Personal information
- Date of birth: 7 October 1980 (age 44)
- Place of birth: Tiraspol, Moldavian SSR, Soviet Union
- Height: 1.83 m (6 ft 0 in)
- Position(s): Midfielder

Senior career*
- Years: Team / Apps / (Gls)
- 1997–2004: Sheriff Tiraspol / 141 / (16)
- 2004–2008: Moscow / 112 / (9)
- 2009–2012: Lokomotiv Moscow / 16 / (0)
- 2009: → Krylia Sovetov Samara (loan) / 10 / (0)
- 2010: → Rostov (loan) / 9 / (0)
- 2012–2013: Sheriff Tiraspol / 10 / (1)
- 2013: Tiraspol / 1 / (0)

International career
- 2001–2012: Moldova / 43 / (0)

= Stanislav Ivanov (footballer, born 1980) =

Moldovan footballer

Stanislav Ivanov (born 7 October 1980) is a former Moldovan footballer.

==Career==
Ivanov began his career by Sheriff Tiraspol, before 2004 transferred to Moscow.

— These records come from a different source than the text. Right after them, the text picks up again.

import Summits.HodgeConjecture.HodgeConjecture.Theorems.AnchorTransportVariationalHodgeHDirection
import Literature.AlgebraicGeometry.HodgeTheory.HyperplaneSectionFamilyGoodFibres
import Literature.AlgebraicGeometry.HodgeTheory.LefschetzOneOneHolds
import Literature.AlgebraicGeometry.HodgeTheory.HodgeGenericQbarDescentFiniteMonodromyInputs
import Literature.AlgebraicGeometry.HodgeTheory.HyperplaneClassRational
import HarnessLib

/-!
# Thomas's hyperplane descent `V₂(n−1) ⇒ V₂(n)` (`n ≥ 5`), the `s`-direction: stub `stub_thomasDescentOfSweep`

Support file for the line `polar-patch-broken-cycles` of crux `VariationalHodge`
(`Summit.HodgeConjecture.HodgeConjecture.Theses.AnchorTransport.VariationalHodge`), registered stub
`stub_thomasDescentOfSweep` (skeleton `Cruxes/VariationalHodge/Lines/polar_patch_broken_cycles.lean`).

* `vhcTwo_succ_of_vhcTwo_of_sweep` — the descent step: given the pencil SWEEP (landed
  `Theorems.stub_pencilSweep`) and `V₂(n)` for quasi-projective families over smooth irreducible affine
  bases, `V₂(n+1)` holds (`n ≥ 4`). The `s`-direction is the family `g : 𝒴 ⟶ S × (ℙᴺ)^*` of ALL
  hyperplane sections of ALL fibres (`Literature/…/UniversalHyperplaneSectionFamily…`): over its good
  locus `G` it is a smooth projective family of `n`-folds with quasi-projective total space, anchored
  at a good section of `X_{s₀}` (`HodgeTheory.SectionFamily.map_fiberι_toX_mem_algebraicClasses_of_slice`),
  so `V₂(n)` (through `vhc_of_affine_fixed`) makes `A` algebraic on every good section `X_t ∩ H`; a good
  pencil of `X_s` through the generic-smoothness open has all its good members among them
  (`Motives.SectionFamily.pencil_smooth_and_members_iso`), and the SWEEP with Lefschetz `(1,1)` on
  `X_s` concludes.
* `stub_thomasDescentOfSweep` — the registered signature: induction on `n ≥ 5` from `V₂(4)`; the
  `H`-direction hypothesis is not needed on this route.

## References

* [Thomas2005Nodes] R. P. Thomas, Nodes and the Hodge conjecture, J. Algebraic Geom. 14 (2005), §5.
* [VoisinHodgeII2003] C. Voisin, Hodge Theory and Complex Algebraic Geometry II, CUP 2003, §2.1.1.
-/

noncomputable section

set_option linter.dupNamespace false

open CategoryTheory CategoryTheory.Limits AlgebraicGeometry TopologicalSpace MonoidalCategory
  CartesianMonoidalCategory
open Literature.AlgebraicGeometry.Motives Literature.AlgebraicGeometry.HodgeTheory
open Literature.AlgebraicGeometry.Motives.UniversalHyperplaneSection
open Literature.AlgebraicGeometry.Motives.SectionFamily Literature.AlgebraicGeometry.HodgeTheory.SectionFamily
open Summit.HodgeConjecture.HodgeConjecture.Theses.AnchorTransport

namespace Summit.HodgeConjecture.HodgeConjecture.Theorems

section ThomasStep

On 21 January 2009 he moved to Lokomotiv Moscow, who have loaned out the Moldovan midfielder to Krylya Sovetov on 30 June 2009.

==International==
He played 9 games in 2006 FIFA World Cup qualification (UEFA) and 6 games in UEFA Euro 2008 qualifying.